Monday, October 24, 2011

The Rest of the Road Trip: Need/Want & Territory

In conjunction with the Impressionists exhibit, the Northwest Museum of Art and Culture has mounted two additional exhibits with no apparent relationship to the first - which simply means, a really broad experience with hopefully a little something for everyone. I wasn't so sure about this Want/Need theme, assuming it would be all about environmentalism & recycling. There was quite a bit of that, but there were other very thought-provoking works having nothing to do with the environment.

One of those would be "Ask" by Ara Lyman-Gregg, an encaustic painting with photo transfer. That center portion really did radiate brightly between the more muted side panels. Her artist statement lent no clue as to what she's expressing here, just that her work begins with "emotion from a single event or idea" and ends with self-discovery.

It was hard not to notice this large piece, looking all the world like a giant mat for placing hot dishes on - at least that was my initial reaction. But I love its mandala-like flow and the earthy colors. Just how did artist Tim Oberst do that?

It's called "A Sand County Almanac" and it is made from strips of corrugated cardboard layered to expose that corrugation. It gives the feel of a cross-section of a tree trunk, now that I think of it. I want to use it like a giant stamp or throw a piece of fabric over it and use it as a rubbing to transfer that wonderful patterning. Not what the artist had in mind though. From his statement: "To portray meaningful relationships for a complete world, reality must be distorted and recontextualized. As a model, the dissection of nature must offer a selective, hyperfocused and incomplete view of its ephemeral scenarios."

In light of the recent oil spill along a river in Montana, there wasn't much head scratching about what Tamara Stephas was trying to get across in her oil and acrylic "Spill." She creates this lovely, almost impressionistic landscape which morphs into the spill itself. What interested me was the way she extended the canvas below the underlying stretcher frame and then twisted it, as if to wring out the oil. Hard to see that in the photo.

As a final thought on this theme, I was particularly intrigued with this sentiment (although not so much with the art that went with it). It turns on its head that saying that I grew up with: waste not, want not. My parents, having lived through the Great Depression, were very big on making do. On the other hand, there were things my dad in particular did not want to do without because he HAD been subjected to no other choice but making do. He'd just smile at me when I'd chide him for what seemed like unnecessary wastefulness. He'd paid his dues, he knew what he wanted, and he didn't care if it was wasteful. Yes, the ecology movement was not one he joined although he didn't mind the challenge of seeing if he could solve a problem with what he had on hand. Just don't ask him to give up his paper plates and Styrofoam cups.
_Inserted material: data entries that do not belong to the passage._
include hns in
/-- **A continuous character of `U(Φ₂)(L⁺_v)` is unitary on the diagonal torus** (`v` non-split): for a unit `a` of `E_v = L ⊗ L⁺_v` the matrix
`d(a) = diag(a, (σa)⁻¹)` lies in `U(Φ₂)(L⁺_v)` (★ `glDiagonal_mem_unitaryGroupOfForm_antidiagonal_iff`) with `det d(a) = a/σa`; `a ↦ ξ₂(d(a))` is a continuous
character of `E_v^×` (★ `continuous_glDiagonal`) trivial on the `σ`-fixed units (`det = 1`, previous lemma), hence unitary (★ `norm_apply_eq_one_of_apply_fixed_eq_one`).
[cite: Rogawski1990, §1.9–§1.10 pp. 8–9; §12.1 p. 171] [cite: PlatonovRapinchuk1994, §6.2] -/
theorem norm_apply_torusU2_eq_one
    (ξ₂ : (cmDatum L 2 (Matrix.of fun i j : Fin 2 => if i.val + j.val + 1 = 2 then (1 : L) else 0)).Local v →* ℂˣ)
    (hξ₂ : Continuous fun g => ((ξ₂ g : ℂˣ) : ℂ)) (a : (LocalRing L v)ˣ)
    (hmem : glDiagonal 2 (LocalRing L v)
        (fun i => if i = 0 then a else (Units.map (conjLocal L (IsCMField.complexConj L) v).toMonoidHom a)⁻¹) ∈
      «local» L (IsCMField.complexConj L) 2 (Matrix.of fun i j : Fin 2 => if i.val + j.val + 1 = 2 then (1 : L) else 0) v) :
    ‖((ξ₂ ⟨glDiagonal 2 (LocalRing L v)
        (fun i => if i = 0 then a else (Units.map (conjLocal L (IsCMField.complexConj L) v).toMonoidHom a)⁻¹), hmem⟩ : ℂˣ) : ℂ)‖ = 1 := by
  -- abbreviations (terms only)
  let σ : LocalRing L v →+* LocalRing L v := conjLocal L (IsCMField.complexConj L) v
  let dv : (LocalRing L v)ˣ → Fin 2 → (LocalRing L v)ˣ := fun b i => if i = 0 then b else (Units.map σ.toMonoidHom b)⁻¹
  have hσσ : ∀ u : (LocalRing L v)ˣ, Units.map σ.toMonoidHom (Units.map σ.toMonoidHom u) = u := fun u =>
    Units.ext (conjLocal_conjLocal_cm L v (u : LocalRing L v))
  -- every `d(b)` lies in `U(Φ₂)(L⁺_v)`
  have hmemb : ∀ b : (LocalRing L v)ˣ, glDiagonal 2 (LocalRing L v) (dv b) ∈
      «local» L (IsCMField.complexConj L) 2 (Matrix.of fun i j : Fin 2 => if i.val + j.val + 1 = 2 then (1 : L) else 0) v := by
    intro b
    show glDiagonal 2 (LocalRing L v) (dv b) ∈ unitaryGroupOfForm (conjLocal L (IsCMField.complexConj L) v) (cmLocalForm L 2 v)
    rw [cmLocalForm_eq_over, glDiagonal_mem_unitaryGroupOfForm_antidiagonal_iff]
    intro i
    fin_cases i
    · change σ ((dv b (Fin.rev 0) : (LocalRing L v)ˣ) : LocalRing L v) * (dv b 0 : LocalRing L v) = 1
      rw [show Fin.rev (0 : Fin 2) = 1 from rfl]
      change σ (((Units.map σ.toMonoidHom b)⁻¹ : (LocalRing L v)ˣ) : LocalRing L v) * (b : LocalRing L v) = 1
      change ((Units.map σ.toMonoidHom ((Units.map σ.toMonoidHom b)⁻¹) : (LocalRing L v)ˣ) : LocalRing L v) * (b : LocalRing L v) = 1
      rw [map_inv, hσσ, ← Units.val_mul, inv_mul_cancel, Units.val_one]
    · change σ ((dv b (Fin.rev 1) : (LocalRing L v)ˣ) : LocalRing L v) * (dv b 1 : LocalRing L v) = 1
      rw [show Fin.rev (1 : Fin 2) = 0 from rfl]
      change ((Units.map σ.toMonoidHom b : (LocalRing L v)ˣ) : LocalRing L v) *
        (((Units.map σ.toMonoidHom b)⁻¹ : (LocalRing L v)ˣ) : LocalRing L v) = 1
      rw [← Units.val_mul, mul_inv_cancel, Units.val_one]
  -- `d` as a homomorphism `E_v^× →* U(Φ₂)(L⁺_v)`
  have hdv_mul : ∀ b b' : (LocalRing L v)ˣ, dv (b * b') = dv b * dv b' := by
    intro b b'
    funext i
    by_cases hi : i = 0
    · simp only [dv, if_pos hi, Pi.mul_apply]
    · simp only [dv, if_neg hi, Pi.mul_apply, map_mul, mul_inv]
  let d : (LocalRing L v)ˣ →* (cmDatum L 2 (Matrix.of fun i j : Fin 2 => if i.val + j.val + 1 = 2 then (1 : L) else 0)).Local v :=
    MonoidHom.mk' (fun b => ⟨glDiagonal 2 (LocalRing L v) (dv b), hmemb b⟩) fun b b' =>
      Subtype.ext (by
        change glDiagonal 2 (LocalRing L v) (dv (b * b')) = glDiagonal 2 (LocalRing L v) (dv b) * glDiagonal 2 (LocalRing L v) (dv b')
        rw [hdv_mul, map_mul])
  have hd_apply : ∀ b, d b = ⟨glDiagonal 2 (LocalRing L v) (dv b), hmemb b⟩ := fun _ => rfl
  -- continuity of `d`
  have hdv_cont : Continuous dv := by
    refine continuous_pi fun i => ?_
    by_cases hi : i = 0
    · simp only [dv, if_pos hi]
      exact continuous_id
    · simp only [dv, if_neg hi]
      exact (Continuous.units_map σ.toMonoidHom (continuous_conjLocal L (IsCMField.complexConj L) v)).inv
  have hd_cont : Continuous d := by
    refine Continuous.subtype_mk ?_ _
    exact (continuous_glDiagonal (LocalRing L v)).comp hdv_cont
  -- the character `χ₁ := ξ₂ ∘ d` of `E_v^×` is continuous and trivial on the `σ`-fixed units
  let χ₁ : (LocalRing L v)ˣ →* ℂˣ := ξ₂.comp d
  have h1 : Continuous fun x => ((χ₁ x : ℂˣ) : ℂ) := hξ₂.comp hd_cont
  have htriv : ∀ b : (LocalRing L v)ˣ, conjLocal L (IsCMField.complexConj L) v (b : LocalRing L v) = b → χ₁ b = 1 := by
    intro b hb
    have hσb : Units.map σ.toMonoidHom b = b := Units.ext hb
    change ξ₂ (d b) = 1
    refine apply_eq_one_of_det_eq_one_U2Loc L v ξ₂ (d b) (Units.ext ?_)
    rw [hd_apply]
    change (Units.val (glDiagonal 2 (LocalRing L v) (dv b))).det = ((1 : (LocalRing L v)ˣ) : LocalRing L v)
    rw [coe_glDiagonal, Matrix.det_diagonal, Fin.prod_univ_two]
    change (dv b 0 : LocalRing L v) * (dv b 1 : LocalRing L v) = _
    change (b : LocalRing L v) * (((Units.map σ.toMonoidHom b)⁻¹ : (LocalRing L v)ˣ) : LocalRing L v) = _
    rw [hσb, ← Units.val_mul, mul_inv_cancel]
  have key := F0P3cStCharTSPrincipalSeriesUnitary.norm_apply_eq_one_of_apply_fixed_eq_one L v hns χ₁ h1 htriv a
  -- `χ₁ a = ξ₂ (d a)` and `d a` is the displayed torus element
  have hda : d a = ⟨glDiagonal 2 (LocalRing L v)
      (fun i => if i = 0 then a else (Units.map (conjLocal L (IsCMField.complexConj L) v).toMonoidHom a)⁻¹), hmem⟩ := Subtype.ext rfl
  have hχa : χ₁ a = ξ₂ (d a) := rfl
  rw [hχa, hda] at key
  exact key

include hns in
/-- **A continuous character of `U(Φ₂)(L⁺_v)` is unitary** (`v` non-split): `det g ∈ E¹_v` (★ `localDet`) is `a/σa` for a unit `a` (local Hilbert 90, ★
`exists_div_map_conjLocal_eq_of_mem_normOneUnits`), so `g = d(a)·s` with `det s = 1`; `ξ₂(s) = 1` (Dieudonné) and `‖ξ₂(d(a))‖ = 1` (the torus lemma).
[cite: Rogawski1990, §12.1 p. 171; §3.13] [cite: CasselsFrohlichANT1967, Ch. VII §7.4 Cor. (a)] [cite: Dieudonne1971GroupesClassiques, Chap. II §5] -/
theorem norm_apply_U2Loc_eq_one
    (ξ₂ : (cmDatum L 2 (Matrix.of fun i j : Fin 2 => if i.val + j.val + 1 = 2 then (1 : L) else 0)).Local v →* ℂˣ)
    (hξ₂ : Continuous fun g => ((ξ₂ g : ℂˣ) : ℂ))
    (g : (cmDatum L 2 (Matrix.of fun i j : Fin 2 => if i.val + j.val + 1 = 2 then (1 : L) else 0)).Local v) :
    ‖((ξ₂ g : ℂˣ) : ℂ)‖ = 1 := by
  let σ : LocalRing L v →+* LocalRing L v := conjLocal L (IsCMField.complexConj L) v
  have hσσ : ∀ u : (LocalRing L v)ˣ, Units.map σ.toMonoidHom (Units.map σ.toMonoidHom u) = u := fun u =>
    Units.ext (conjLocal_conjLocal_cm L v (u : LocalRing L v))
  -- `det g ∈ E¹_v`, and local Hilbert 90: `det g = a / σ a`
  let t := localDet (IsCMField.complexConj L) v (isUnit_antidiagOne_det L 2) g
  obtain ⟨a, ha⟩ := exists_div_map_conjLocal_eq_of_mem_normOneUnits L (IsCMField.complexConj L)
    (Algebra.IsQuadraticExtension.finrank_eq_two _ L) (IsCMField.complexConj_ne_one (K := L)) t.2
  -- the torus element `d(a)`
  let dva : Fin 2 → (LocalRing L v)ˣ := fun i => if i = 0 then a else (Units.map σ.toMonoidHom a)⁻¹
  have hmem : glDiagonal 2 (LocalRing L v) dva ∈
      «local» L (IsCMField.complexConj L) 2 (Matrix.of fun i j : Fin 2 => if i.val + j.val + 1 = 2 then (1 : L) else 0) v := by
    show glDiagonal 2 (LocalRing L v) dva ∈ unitaryGroupOfForm (conjLocal L (IsCMField.complexConj L) v) (cmLocalForm L 2 v)
    rw [cmLocalForm_eq_over, glDiagonal_mem_unitaryGroupOfForm_antidiagonal_iff]
    intro i
    fin_cases i
    · change σ ((dva (Fin.rev 0) : (LocalRing L v)ˣ) : LocalRing L v) * (dva 0 : LocalRing L v) = 1
      rw [show Fin.rev (0 : Fin 2) = 1 from rfl]
      change ((Units.map σ.toMonoidHom ((Units.map σ.toMonoidHom a)⁻¹) : (LocalRing L v)ˣ) : LocalRing L v) * (a : LocalRing L v) = 1
      rw [map_inv, hσσ, ← Units.val_mul, inv_mul_cancel, Units.val_one]
    · change σ ((dva (Fin.rev 1) : (LocalRing L v)ˣ) : LocalRing L v) * (dva 1 : LocalRing L v) = 1
      rw [show Fin.rev (1 : Fin 2) = 0 from rfl]
      change ((Units.map σ.toMonoidHom a : (LocalRing L v)ˣ) : LocalRing L v) *
        (((Units.map σ.toMonoidHom a)⁻¹ : (LocalRing L v)ˣ) : LocalRing L v) = 1
      rw [← Units.val_mul, mul_inv_cancel, Units.val_one]
  let da : (cmDatum L 2 (Matrix.of fun i j : Fin 2 => if i.val + j.val + 1 = 2 then (1 : L) else 0)).Local v :=
    ⟨glDiagonal 2 (LocalRing L v) dva, hmem⟩
  -- `det d(a) = a / σ a = det g`
  have hdet_da : Matrix.GeneralLinearGroup.det (da.val : GL (Fin 2) (LocalRing L v)) = a / Units.map σ.toMonoidHom a := by
    refine Units.ext ?_
    rw [Matrix.GeneralLinearGroup.val_det_apply]
    change (Units.val (glDiagonal 2 (LocalRing L v) dva)).det = _
    rw [coe_glDiagonal, Matrix.det_diagonal, Fin.prod_univ_two]
    change (a : LocalRing L v) * (((Units.map σ.toMonoidHom a)⁻¹ : (LocalRing L v)ˣ) : LocalRing L v) = _
    rw [← Units.val_mul, ← div_eq_mul_inv]
  have hdet_g : Matrix.GeneralLinearGroup.det (g.val : GL (Fin 2) (LocalRing L v)) = a / Units.map σ.toMonoidHom a := by
    rw [ha]
    exact (coe_localDet (IsCMField.complexConj L) v (isUnit_antidiagOne_det L 2) g).symm
  -- `s := g · d(a)⁻¹` has determinant one, so `ξ₂ g = ξ₂ (d a)`
  have hs : Matrix.GeneralLinearGroup.det ((g * da⁻¹ :
      (cmDatum L 2 (Matrix.of fun i j : Fin 2 => if i.val + j.val + 1 = 2 then (1 : L) else 0)).Local v).val : GL (Fin 2) (LocalRing L v)) = 1 := by
    change Matrix.GeneralLinearGroup.det ((g.val : GL (Fin 2) (LocalRing L v)) * (da.val : GL (Fin 2) (LocalRing L v))⁻¹) = 1
    rw [map_mul, map_inv, hdet_g, hdet_da, mul_inv_cancel]
  have hgs : ξ₂ g = ξ₂ da := by
    have h1 : ξ₂ (g * da⁻¹) = 1 := apply_eq_one_of_det_eq_one_U2Loc L v ξ₂ (g * da⁻¹) hs
    rwa [map_mul, map_inv, mul_inv_eq_one] at h1
  rw [hgs]
  exact norm_apply_torusU2_eq_one L v hns ξ₂ hξ₂ a hmem

end U2

/-! ## §3 THE HEAD: smooth characters of `H_v = U(Φ₂)(L⁺_v) × U(Φ₁)(L⁺_v)` are unitary at a non-split place -/

section H

variable (L : Type) [Field L] [NumberField L] [IsCMField L] (v : HeightOneSpectrum (𝓞 ↥(maximalRealSubfield L)))
  (hns : ∀ w : PlacesOver L v, IsCMField.complexConj L • w.1 = w.1)
import Summits.CriticalPhenomena.PercolationContinuityZ3.Theorems.PercNearOneGluingNoHeavyLowerTailSahiSunflowerAllOrders
import Literature.Combinatorics.Sahi2008.Percolation
import Literature.Combinatorics.Sahi2008.PushForward
import HarnessLib

/-!
# `NoHeavyLowerTail` (crux stmt-CriticalPhenomena-4575), master-family line P2: the open increasing E3GRP class `γ` IS the
# whole Sahi hierarchy of its event algebra

Support file (seat `prim-masterthm-p2`, `--supports stmt-CriticalPhenomena-4575 --as helper`); no named fact, no sorry, nothing
open is claimed.  Companion of `…SahiSunflowerAllOrders.lean` (`M3.sahiPositive_m3_iff`).

The class `γ` (prim-ineq-gen-8 g4; lit-4 g10): four vertices `a b c y` of a finite weighted graph and the three increasing
group connections `L₁ = lnk[ab|cy]`, `L₂ = lnk[ac|by]`, `L₃ = lnk[ay|bc]` (written out as unions of `openConn`).  Their
complements, the `2|2` separations, form a Δ-system (any two of them force all six pairwise separations — `sunflower₁₂/₁₃/₂₃`,
pure bookkeeping), so the pattern map `patGamma` onto the five-point poset `M₃` (`core` = all four vertices mutually separated,
`pet i` = exactly the `i`-th `2|2` separation, `out` = no `2|2` separation; MONOTONE in the configuration) pulls the up-sets
`D 0, D 1, D 2` back to `L₁, L₂, L₃` (`setInd_D_comp_patGamma`), and the cubic of the pushed weight is the row
`γ = E₃(L₁, L₂, L₃)` (`patGamma_cubic_eq`).
* `sahiPositive_patGamma_iff` — `(∀ n, SahiPositive (γ-pattern weight) n) ↔ 0 ≤ E₃(L₁, L₂, L₃)`: the single open cubic row
  `γ` (kernel theorem for `≤ 5` vertices only, `E3GroupSepLeFive`; OPEN for all graphs) is equivalent to Sahi positivity of
  EVERY order on its algebra — there is nothing weaker to prove first and nothing further to prove after.
-/

noncomputable section

namespace Summit.CriticalPhenomena.PercolationContinuityZ3.Theorems.SahiDeltaSystem

open Finset Function MeasureTheory Literature.Combinatorics.Sahi2008
open Literature.Probability.LatticeModels (prodBernoulli sahiE3)
open Literature.Probability.Percolation
open Literature.Probability.Percolation.DecisionTree (ind ind_of_mem ind_of_not_mem ind_nonneg)
open M3

variable {V : Type*} [Fintype V]

/-- The `γ`-pattern map of four vertices: `core` = no `2|2` group connection at all (all six pairs separated), `pet 0/1/2` =
exactly `lnk[ab|cy] / lnk[ac|by] / lnk[ay|bc]` fails, `out` = all three group connections hold. [this work] -/
def patGamma (a b c y : V) (ω : BondConfig V) : M3 := by
  classical
  exact
    if ω ∉ openConn a c ∪ openConn a y ∪ openConn b c ∪ openConn b y ∧
        ω ∉ openConn a b ∪ openConn a y ∪ openConn b c ∪ openConn c y then core
    else if ω ∉ openConn a c ∪ openConn a y ∪ openConn b c ∪ openConn b y then pet 0
    else if ω ∉ openConn a b ∪ openConn a y ∪ openConn b c ∪ openConn c y then pet 1
    else if ω ∉ openConn a b ∪ openConn a c ∪ openConn b y ∪ openConn c y then pet 2 else out

omit [Fintype V] in
/-- The up-sets `D i` of `M₃` pull back along `patGamma` to the three group connections `lnk[ab|cy], lnk[ac|by], lnk[ay|bc]`
(uses only that two `2|2` separations force the third). [this work] -/
theorem setInd_D_comp_patGamma (a b c y : V) :
    (setInd (D 0) ∘ patGamma a b c y = ind (openConn a c ∪ openConn a y ∪ openConn b c ∪ openConn b y)) ∧
      (setInd (D 1) ∘ patGamma a b c y = ind (openConn a b ∪ openConn a y ∪ openConn b c ∪ openConn c y)) ∧
        (setInd (D 2) ∘ patGamma a b c y = ind (openConn a b ∪ openConn a c ∪ openConn b y ∪ openConn c y)) := by
  refine ⟨?_, ?_, ?_⟩ <;> funext ω <;>
    simp only [Function.comp, setInd_apply, D, Finset.mem_erase, Finset.mem_univ, patGamma, ind, Set.mem_union] <;>
    by_cases h1 : ω ∈ openConn a c ∪ openConn a y ∪ openConn b c ∪ openConn b y <;>
    by_cases h2 : ω ∈ openConn a b ∪ openConn a y ∪ openConn b c ∪ openConn c y <;>
    by_cases h3 : ω ∈ openConn a b ∪ openConn a c ∪ openConn b y ∪ openConn c y <;>
    simp only [Set.mem_union] at h1 h2 h3 <;>
    simp (config := { decide := true }) [h1, h2, h3] <;> tauto

/-- **The cubic of the `γ`-pattern weight is the row `γ`.** [this work] -/
theorem patGamma_cubic_eq (w : Sym2 V → unitInterval) (a b c y : V) :
    sahiE (pushWeight (bernoulliWeight w) (patGamma a b c y)) 3 ![setInd (D 0), setInd (D 1), setInd (D 2)] =
      sahiE3 (prodBernoulli w) (openConn a c ∪ openConn a y ∪ openConn b c ∪ openConn b y)
        (openConn a b ∪ openConn a y ∪ openConn b c ∪ openConn c y)
        (openConn a b ∪ openConn a c ∪ openConn b y ∪ openConn c y) := by
  rw [sahiE_pushWeight]
  obtain ⟨h0, h1, h2⟩ := setInd_D_comp_patGamma (V := V) a b c y
  have e : (fun i => (![setInd (D 0), setInd (D 1), setInd (D 2)] : Fin 3 → M3 → ℝ) i ∘ patGamma a b c y) =
      ![ind (openConn a c ∪ openConn a y ∪ openConn b c ∪ openConn b y),
        ind (openConn a b ∪ openConn a y ∪ openConn b c ∪ openConn c y),
        ind (openConn a b ∪ openConn a c ∪ openConn b y ∪ openConn c y)] := by
    funext i
    fin_cases i
    · exact h0
    · exact h1
    · exact h2
  rw [e, sahiE_three_ind]

/-- **`γ` is the whole hierarchy of its algebra.**  For every finite weighted graph and vertices `a b c y`: the `γ`-pattern
weight is Sahi-positive of EVERY order iff the single cubic row `γ = E₃(lnk[ab|cy], lnk[ac|by], lnk[ay|bc]) ≥ 0` holds (the row is
OPEN in general; nothing about it is claimed here). [this work] -/
theorem sahiPositive_patGamma_iff (w : Sym2 V → unitInterval) (a b c y : V) :
    (∀ n, SahiPositive (pushWeight (bernoulliWeight w) (patGamma a b c y)) n) ↔
      0 ≤ sahiE3 (prodBernoulli w) (openConn a c ∪ openConn a y ∪ openConn b c ∪ openConn b y)
        (openConn a b ∪ openConn a y ∪ openConn b c ∪ openConn c y)
        (openConn a b ∪ openConn a c ∪ openConn b y ∪ openConn c y) := by
  have hν0 : ∀ x, 0 ≤ pushWeight (bernoulliWeight w) (patGamma a b c y) x :=
    fun x => pushWeight_nonneg (isFKGMeasure_bernoulliWeight w).nonneg _ x
  have hν1 : ∑ x, pushWeight (bernoulliWeight w) (patGamma a b c y) x = 1 := by
    rw [sum_pushWeight, sum_bernoulliWeight]
  rw [sahiPositive_m3_iff hν0 hν1, ← sahiE_three_D hν1, patGamma_cubic_eq]

/-- One direction spelled out: a proof of the row `γ` on a graph yields `E_n ≥ 0` for EVERY `n` and all nonnegative
`γ`-pattern-measurable functions increasing in the configuration. [this work] -/
theorem sahiE_gammaPattern_nonneg_of_row (w : Sym2 V → unitInterval) (a b c y : V)
    (hγ : 0 ≤ sahiE3 (prodBernoulli w) (openConn a c ∪ openConn a y ∪ openConn b c ∪ openConn b y)
        (openConn a b ∪ openConn a y ∪ openConn b c ∪ openConn c y)
        (openConn a b ∪ openConn a c ∪ openConn b y ∪ openConn c y))
    {n : ℕ} (f : Fin n → M3 → ℝ) (hf0 : ∀ i x, 0 ≤ f i x) (hmono : ∀ i, Monotone (f i)) :
    0 ≤ sahiE (bernoulliWeight w) n fun i => f i ∘ patGamma a b c y := by
  rw [← sahiE_pushWeight]
  exact (sahiPositive_patGamma_iff w a b c y).2 hγ n f hf0 hmono

end Summit.CriticalPhenomena.PercolationContinuityZ3.Theorems.SahiDeltaSystem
The last exhibit held lots of promise, but I was disappointed with the offerings. You'd think that the collaboration of an older, established artist with a young emerging artist would produce interesting, if not truly exciting art. I liked a lot of the artists individual works, but there wasn't a single collaboration that worked for me. (I should note, this was not true for the gals with me.) So I am just sharing some of the individual work that caught my interest.

If you are into puns and irony, you would probably like the work of young artist Brenna Helm. All of her pieces were minimalist oil on white background. This one is named "The Perfect Plan."

She was paired with her father, Robert Helm. We stood there asking, "How did he DO that?" This one is called "September Wall" and is oil on panel, although you would swear it has to be oil on stone.

Equally impressive for its realistic rendering is "Untitled". You would not believe that wood grain to be painted.

Nor that this was not three-dimensional.

In a totally different vein, we were delighted by the humor in Daniel DeSiga's acrylics. "Alien Invasion" has a very Salvidor Dali flavor to it.

And I'll let "Latino Space Parade" speak for itself.

Finally, for a couple of my Internet friends who dabble in altered books, these "Altared Books" by Emily Sooter.

Remember that you can get a larger more detailed view by clicking on any picture.


Anonymous said...

Thank you for this Sheila. It's taking altering books to a new level isn't it. I saw one recently in our local Oxfam shop that had been cut away and everso carefully arranged so it looked like a waterfall of pages falling through the air. It reminds me a bit of Victorian quilling/paper lace making etc. Fascinating.

DPLblog said...

Thanks for bringing my attention to Brenna Helm. I've liked Robert Helm's paintings for a long time, I'll have to see what Brenna is up to in our shared, online studio known as the internet.